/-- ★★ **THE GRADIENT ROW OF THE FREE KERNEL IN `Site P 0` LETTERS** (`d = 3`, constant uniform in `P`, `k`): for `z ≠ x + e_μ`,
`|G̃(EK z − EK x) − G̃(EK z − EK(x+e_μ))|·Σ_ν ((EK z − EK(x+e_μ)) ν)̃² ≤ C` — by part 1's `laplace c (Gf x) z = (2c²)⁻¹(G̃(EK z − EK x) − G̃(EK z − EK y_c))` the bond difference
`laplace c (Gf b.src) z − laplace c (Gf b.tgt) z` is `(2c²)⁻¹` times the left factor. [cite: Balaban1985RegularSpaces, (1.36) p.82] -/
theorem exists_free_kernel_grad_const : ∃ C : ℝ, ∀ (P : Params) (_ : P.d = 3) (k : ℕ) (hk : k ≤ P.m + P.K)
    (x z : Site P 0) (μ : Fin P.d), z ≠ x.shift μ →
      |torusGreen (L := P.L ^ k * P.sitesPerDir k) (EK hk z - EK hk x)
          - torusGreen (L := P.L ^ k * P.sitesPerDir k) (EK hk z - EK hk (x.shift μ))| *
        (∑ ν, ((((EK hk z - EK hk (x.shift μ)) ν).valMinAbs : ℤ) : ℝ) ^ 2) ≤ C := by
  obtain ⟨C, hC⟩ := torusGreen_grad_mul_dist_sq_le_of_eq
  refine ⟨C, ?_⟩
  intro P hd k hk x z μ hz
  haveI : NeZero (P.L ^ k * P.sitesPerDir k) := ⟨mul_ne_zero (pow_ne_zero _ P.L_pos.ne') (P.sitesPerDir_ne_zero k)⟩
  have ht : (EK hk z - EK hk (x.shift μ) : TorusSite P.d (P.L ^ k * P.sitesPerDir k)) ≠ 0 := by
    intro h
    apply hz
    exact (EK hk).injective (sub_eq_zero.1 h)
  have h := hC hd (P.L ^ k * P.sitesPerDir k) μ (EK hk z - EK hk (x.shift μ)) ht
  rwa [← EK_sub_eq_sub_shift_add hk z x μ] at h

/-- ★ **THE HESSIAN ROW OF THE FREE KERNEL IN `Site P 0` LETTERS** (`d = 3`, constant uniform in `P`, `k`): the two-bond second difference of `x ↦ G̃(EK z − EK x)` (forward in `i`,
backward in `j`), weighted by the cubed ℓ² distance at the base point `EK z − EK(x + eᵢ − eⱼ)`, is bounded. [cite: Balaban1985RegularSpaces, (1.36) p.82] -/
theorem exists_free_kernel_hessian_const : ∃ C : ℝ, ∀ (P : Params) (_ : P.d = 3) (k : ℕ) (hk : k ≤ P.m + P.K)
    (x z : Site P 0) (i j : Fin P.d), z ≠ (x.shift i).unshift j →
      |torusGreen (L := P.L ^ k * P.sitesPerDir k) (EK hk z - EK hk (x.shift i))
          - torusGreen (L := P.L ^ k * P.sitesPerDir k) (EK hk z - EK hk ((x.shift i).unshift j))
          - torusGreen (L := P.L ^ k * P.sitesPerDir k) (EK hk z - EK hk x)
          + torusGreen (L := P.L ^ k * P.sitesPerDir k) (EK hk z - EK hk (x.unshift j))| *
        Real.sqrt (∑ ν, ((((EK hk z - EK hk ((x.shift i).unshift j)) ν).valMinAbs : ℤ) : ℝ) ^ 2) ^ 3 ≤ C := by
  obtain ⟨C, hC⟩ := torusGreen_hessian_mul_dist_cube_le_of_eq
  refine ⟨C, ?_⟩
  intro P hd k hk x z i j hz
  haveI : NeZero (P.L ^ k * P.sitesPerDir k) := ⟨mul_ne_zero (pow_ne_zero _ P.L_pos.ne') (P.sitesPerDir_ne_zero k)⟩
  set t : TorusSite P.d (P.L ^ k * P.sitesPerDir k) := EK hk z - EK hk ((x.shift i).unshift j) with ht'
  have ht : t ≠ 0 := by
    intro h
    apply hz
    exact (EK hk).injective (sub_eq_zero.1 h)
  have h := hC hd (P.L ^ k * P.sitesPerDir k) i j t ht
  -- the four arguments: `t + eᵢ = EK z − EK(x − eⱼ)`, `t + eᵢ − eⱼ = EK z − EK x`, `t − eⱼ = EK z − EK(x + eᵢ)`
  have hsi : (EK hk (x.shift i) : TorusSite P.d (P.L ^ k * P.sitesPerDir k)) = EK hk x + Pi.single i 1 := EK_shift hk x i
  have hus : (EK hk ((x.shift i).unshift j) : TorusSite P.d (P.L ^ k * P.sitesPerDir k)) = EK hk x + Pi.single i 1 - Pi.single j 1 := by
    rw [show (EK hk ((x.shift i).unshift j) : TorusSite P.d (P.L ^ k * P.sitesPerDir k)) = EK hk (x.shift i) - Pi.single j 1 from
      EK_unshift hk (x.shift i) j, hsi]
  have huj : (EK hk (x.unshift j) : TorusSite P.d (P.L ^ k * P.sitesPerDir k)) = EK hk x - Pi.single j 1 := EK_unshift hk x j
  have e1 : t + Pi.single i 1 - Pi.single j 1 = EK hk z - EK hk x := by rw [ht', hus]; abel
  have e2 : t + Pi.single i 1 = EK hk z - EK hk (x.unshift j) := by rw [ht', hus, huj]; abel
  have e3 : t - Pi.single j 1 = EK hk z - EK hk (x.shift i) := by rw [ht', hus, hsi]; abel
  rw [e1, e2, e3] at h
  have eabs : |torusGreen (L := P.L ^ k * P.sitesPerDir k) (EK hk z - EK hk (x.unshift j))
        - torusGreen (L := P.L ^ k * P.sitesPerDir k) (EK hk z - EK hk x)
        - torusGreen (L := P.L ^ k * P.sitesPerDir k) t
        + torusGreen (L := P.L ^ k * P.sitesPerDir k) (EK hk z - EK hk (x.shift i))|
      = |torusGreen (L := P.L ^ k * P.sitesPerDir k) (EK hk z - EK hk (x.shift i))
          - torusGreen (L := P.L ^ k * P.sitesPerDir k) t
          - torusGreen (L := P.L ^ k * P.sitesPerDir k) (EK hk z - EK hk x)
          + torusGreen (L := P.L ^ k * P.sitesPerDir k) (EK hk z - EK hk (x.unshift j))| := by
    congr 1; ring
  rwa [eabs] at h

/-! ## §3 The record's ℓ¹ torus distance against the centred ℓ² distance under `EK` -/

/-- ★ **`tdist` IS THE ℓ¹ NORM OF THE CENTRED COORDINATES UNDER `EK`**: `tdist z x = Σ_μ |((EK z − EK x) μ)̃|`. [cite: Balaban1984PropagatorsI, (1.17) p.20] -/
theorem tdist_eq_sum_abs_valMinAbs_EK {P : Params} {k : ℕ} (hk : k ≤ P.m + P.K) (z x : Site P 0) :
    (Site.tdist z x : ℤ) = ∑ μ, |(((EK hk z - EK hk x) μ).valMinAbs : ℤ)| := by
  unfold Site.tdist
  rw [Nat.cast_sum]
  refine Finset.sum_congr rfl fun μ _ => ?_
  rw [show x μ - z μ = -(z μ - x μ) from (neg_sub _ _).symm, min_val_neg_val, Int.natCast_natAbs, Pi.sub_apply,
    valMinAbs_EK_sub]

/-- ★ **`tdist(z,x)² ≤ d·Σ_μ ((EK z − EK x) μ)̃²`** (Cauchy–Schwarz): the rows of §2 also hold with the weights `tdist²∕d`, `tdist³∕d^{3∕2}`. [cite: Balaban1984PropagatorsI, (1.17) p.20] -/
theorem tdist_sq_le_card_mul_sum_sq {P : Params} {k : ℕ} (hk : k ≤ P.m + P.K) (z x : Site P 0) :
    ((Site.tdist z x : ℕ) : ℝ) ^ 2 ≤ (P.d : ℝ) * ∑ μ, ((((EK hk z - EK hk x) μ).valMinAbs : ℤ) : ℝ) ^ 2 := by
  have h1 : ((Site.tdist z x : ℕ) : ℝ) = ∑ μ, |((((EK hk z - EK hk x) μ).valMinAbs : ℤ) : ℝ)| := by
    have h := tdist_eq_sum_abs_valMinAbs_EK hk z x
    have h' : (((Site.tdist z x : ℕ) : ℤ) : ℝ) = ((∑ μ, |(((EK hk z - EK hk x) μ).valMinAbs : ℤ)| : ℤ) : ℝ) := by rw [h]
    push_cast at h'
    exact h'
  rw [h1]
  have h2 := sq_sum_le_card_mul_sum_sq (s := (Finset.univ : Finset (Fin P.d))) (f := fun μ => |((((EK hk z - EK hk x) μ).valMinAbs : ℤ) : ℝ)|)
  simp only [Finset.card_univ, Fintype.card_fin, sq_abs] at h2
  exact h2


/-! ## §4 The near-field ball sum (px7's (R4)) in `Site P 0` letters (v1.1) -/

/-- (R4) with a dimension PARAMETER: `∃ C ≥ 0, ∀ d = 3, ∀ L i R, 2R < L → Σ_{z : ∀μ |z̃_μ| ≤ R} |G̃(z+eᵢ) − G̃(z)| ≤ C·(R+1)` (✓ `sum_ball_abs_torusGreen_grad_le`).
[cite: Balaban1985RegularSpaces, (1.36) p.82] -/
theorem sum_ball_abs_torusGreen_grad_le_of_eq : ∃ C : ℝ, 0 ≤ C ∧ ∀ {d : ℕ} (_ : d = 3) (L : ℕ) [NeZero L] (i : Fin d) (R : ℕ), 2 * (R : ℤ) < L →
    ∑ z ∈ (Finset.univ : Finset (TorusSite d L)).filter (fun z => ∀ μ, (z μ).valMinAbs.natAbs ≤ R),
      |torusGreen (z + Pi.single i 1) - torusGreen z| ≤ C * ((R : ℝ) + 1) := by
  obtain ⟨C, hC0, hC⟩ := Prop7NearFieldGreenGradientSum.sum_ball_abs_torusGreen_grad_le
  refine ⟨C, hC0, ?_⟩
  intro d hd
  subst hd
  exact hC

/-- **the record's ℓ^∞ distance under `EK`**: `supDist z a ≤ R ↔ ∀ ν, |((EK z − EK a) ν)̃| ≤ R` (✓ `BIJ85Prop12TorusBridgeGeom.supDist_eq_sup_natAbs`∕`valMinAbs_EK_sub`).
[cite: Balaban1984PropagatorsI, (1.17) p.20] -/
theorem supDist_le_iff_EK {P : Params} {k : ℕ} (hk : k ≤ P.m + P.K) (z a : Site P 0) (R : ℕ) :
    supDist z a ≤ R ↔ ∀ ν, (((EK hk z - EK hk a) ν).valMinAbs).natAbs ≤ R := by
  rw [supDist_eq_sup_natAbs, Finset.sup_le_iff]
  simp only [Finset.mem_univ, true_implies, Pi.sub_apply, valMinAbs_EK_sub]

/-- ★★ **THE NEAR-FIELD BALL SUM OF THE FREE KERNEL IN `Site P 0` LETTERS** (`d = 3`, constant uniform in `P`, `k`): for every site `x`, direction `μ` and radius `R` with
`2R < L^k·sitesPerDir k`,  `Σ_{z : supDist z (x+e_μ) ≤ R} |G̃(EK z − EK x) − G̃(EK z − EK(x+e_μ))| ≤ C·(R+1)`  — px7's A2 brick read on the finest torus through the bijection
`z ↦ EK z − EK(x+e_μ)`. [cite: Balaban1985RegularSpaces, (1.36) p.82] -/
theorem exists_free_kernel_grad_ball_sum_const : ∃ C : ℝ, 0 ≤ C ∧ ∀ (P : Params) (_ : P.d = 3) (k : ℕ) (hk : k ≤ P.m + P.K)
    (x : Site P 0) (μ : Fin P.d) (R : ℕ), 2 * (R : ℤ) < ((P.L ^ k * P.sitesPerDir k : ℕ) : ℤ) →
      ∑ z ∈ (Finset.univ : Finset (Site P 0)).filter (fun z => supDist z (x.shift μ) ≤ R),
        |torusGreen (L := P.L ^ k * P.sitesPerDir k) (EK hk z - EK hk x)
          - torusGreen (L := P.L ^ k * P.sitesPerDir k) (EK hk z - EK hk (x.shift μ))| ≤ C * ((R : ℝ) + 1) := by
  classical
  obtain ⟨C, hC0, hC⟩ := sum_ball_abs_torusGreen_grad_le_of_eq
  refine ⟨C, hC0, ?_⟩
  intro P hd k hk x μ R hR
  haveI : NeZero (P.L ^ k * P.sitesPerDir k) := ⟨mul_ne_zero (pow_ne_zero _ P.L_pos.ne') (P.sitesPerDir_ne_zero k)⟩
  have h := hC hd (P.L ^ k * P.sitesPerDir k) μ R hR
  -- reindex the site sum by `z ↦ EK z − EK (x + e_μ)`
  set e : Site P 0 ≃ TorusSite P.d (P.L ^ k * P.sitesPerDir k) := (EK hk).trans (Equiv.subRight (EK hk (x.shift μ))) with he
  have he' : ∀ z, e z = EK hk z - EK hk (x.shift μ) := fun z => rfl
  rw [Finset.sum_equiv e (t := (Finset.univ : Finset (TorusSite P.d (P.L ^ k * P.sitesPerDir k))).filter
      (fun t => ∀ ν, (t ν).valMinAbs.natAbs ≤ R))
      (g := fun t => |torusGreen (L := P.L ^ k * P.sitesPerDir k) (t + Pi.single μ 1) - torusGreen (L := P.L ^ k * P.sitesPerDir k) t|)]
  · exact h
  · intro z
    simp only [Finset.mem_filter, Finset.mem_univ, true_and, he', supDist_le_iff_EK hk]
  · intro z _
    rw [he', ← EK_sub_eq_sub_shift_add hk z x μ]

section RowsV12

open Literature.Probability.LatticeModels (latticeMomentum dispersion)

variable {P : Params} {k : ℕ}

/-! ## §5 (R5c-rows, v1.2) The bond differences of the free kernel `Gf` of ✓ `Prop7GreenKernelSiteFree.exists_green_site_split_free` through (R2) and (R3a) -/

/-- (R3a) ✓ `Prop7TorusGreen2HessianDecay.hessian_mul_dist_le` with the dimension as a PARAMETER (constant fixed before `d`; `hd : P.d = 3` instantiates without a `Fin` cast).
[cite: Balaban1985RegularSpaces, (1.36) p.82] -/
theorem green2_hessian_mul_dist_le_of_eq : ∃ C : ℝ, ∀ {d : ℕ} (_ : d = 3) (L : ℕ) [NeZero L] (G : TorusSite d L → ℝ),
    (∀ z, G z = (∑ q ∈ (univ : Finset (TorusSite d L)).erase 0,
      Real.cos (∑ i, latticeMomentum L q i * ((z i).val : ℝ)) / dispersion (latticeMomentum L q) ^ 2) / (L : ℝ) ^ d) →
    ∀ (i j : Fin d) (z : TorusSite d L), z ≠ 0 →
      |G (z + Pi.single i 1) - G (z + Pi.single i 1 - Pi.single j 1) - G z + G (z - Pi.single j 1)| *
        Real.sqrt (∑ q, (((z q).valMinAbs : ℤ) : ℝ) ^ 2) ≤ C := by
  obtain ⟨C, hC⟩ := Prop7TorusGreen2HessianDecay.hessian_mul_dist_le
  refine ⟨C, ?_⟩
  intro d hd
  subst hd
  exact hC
==
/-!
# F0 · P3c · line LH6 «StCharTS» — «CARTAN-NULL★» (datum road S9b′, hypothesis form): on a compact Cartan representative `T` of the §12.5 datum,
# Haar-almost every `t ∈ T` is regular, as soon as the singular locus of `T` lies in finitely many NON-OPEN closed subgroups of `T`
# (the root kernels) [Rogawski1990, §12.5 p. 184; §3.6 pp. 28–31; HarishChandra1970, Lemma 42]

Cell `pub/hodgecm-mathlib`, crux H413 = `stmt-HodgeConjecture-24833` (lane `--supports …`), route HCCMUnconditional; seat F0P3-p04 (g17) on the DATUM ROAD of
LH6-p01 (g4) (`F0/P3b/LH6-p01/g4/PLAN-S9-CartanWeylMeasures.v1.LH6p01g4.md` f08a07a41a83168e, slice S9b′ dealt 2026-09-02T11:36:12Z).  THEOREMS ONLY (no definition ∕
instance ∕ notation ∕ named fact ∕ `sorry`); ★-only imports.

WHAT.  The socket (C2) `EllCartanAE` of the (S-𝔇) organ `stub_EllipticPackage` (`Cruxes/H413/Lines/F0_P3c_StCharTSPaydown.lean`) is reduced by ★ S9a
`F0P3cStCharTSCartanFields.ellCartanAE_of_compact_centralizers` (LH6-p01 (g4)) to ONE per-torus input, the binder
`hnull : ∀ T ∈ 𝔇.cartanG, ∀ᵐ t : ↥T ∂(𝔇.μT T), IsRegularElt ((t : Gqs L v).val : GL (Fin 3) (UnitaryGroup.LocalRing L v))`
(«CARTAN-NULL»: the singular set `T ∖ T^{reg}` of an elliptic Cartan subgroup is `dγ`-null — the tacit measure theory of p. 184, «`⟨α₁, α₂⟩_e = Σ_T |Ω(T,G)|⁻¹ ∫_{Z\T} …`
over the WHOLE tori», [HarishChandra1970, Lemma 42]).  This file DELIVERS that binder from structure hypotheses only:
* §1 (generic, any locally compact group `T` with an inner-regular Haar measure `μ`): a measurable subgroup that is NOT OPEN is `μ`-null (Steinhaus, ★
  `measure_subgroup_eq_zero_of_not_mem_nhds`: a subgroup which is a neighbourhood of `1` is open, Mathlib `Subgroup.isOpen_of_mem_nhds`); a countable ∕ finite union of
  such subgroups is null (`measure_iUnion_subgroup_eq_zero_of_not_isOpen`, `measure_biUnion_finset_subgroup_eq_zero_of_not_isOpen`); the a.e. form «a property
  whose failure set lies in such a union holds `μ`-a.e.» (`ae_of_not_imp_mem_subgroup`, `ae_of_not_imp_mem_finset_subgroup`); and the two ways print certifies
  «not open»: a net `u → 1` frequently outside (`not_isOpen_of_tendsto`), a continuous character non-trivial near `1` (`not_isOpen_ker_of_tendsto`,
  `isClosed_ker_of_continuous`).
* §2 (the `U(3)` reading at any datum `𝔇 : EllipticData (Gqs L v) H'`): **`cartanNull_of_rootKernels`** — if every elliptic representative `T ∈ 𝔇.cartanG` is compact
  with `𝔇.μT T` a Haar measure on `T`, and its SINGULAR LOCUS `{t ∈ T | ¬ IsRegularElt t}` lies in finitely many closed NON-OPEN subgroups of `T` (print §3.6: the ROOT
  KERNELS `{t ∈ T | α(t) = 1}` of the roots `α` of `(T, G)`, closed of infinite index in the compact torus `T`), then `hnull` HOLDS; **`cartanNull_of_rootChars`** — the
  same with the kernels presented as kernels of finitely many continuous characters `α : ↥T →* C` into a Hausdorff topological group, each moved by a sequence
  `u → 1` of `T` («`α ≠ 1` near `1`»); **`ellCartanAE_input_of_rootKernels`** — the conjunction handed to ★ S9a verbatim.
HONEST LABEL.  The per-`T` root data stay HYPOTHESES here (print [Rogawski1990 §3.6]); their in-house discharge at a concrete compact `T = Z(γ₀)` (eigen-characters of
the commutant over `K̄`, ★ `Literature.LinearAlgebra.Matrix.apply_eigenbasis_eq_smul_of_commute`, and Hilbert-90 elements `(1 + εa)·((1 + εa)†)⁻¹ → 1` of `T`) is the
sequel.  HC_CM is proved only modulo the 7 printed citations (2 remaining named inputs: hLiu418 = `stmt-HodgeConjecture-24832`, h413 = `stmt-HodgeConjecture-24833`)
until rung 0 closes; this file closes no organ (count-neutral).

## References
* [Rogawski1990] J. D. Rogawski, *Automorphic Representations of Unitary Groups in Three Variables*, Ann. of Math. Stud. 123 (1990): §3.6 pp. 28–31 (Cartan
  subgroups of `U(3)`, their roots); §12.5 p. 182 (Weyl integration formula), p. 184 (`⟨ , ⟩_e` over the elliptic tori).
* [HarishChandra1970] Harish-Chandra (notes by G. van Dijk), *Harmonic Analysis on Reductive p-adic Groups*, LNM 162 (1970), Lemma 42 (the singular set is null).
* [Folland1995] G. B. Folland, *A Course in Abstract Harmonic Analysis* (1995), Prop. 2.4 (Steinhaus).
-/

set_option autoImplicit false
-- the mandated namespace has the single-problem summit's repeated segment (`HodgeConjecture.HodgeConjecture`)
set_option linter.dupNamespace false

- _WHAT YOU WILL DO_: Above are the entries. Copy exactly the part that opens with the line containing "same with the" and closes with the line containing "the elliptic tori).", and no more.

- _REPLY_:
  same with the kernels presented as kernels of finitely many continuous characters `α : ↥T →* C` into a Hausdorff topological group, each moved by a sequence
  `u → 1` of `T` («`α ≠ 1` near `1`»); **`ellCartanAE_input_of_rootKernels`** — the conjunction handed to ★ S9a verbatim.
HONEST LABEL.  The per-`T` root data stay HYPOTHESES here (print [Rogawski1990 §3.6]); their in-house discharge at a concrete compact `T = Z(γ₀)` (eigen-characters of
the commutant over `K̄`, ★ `Literature.LinearAlgebra.Matrix.apply_eigenbasis_eq_smul_of_commute`, and Hilbert-90 elements `(1 + εa)·((1 + εa)†)⁻¹ → 1` of `T`) is the
sequel.  HC_CM is proved only modulo the 7 printed citations (2 remaining named inputs: hLiu418 = `stmt-HodgeConjecture-24832`, h413 = `stmt-HodgeConjecture-24833`)
until rung 0 closes; this file closes no organ (count-neutral).

## References
* [Rogawski1990] J. D. Rogawski, *Automorphic Representations of Unitary Groups in Three Variables*, Ann. of Math. Stud. 123 (1990): §3.6 pp. 28–31 (Cartan
  subgroups of `U(3)`, their roots); §12.5 p. 182 (Weyl integration formula), p. 184 (`⟨ , ⟩_e` over the elliptic tori).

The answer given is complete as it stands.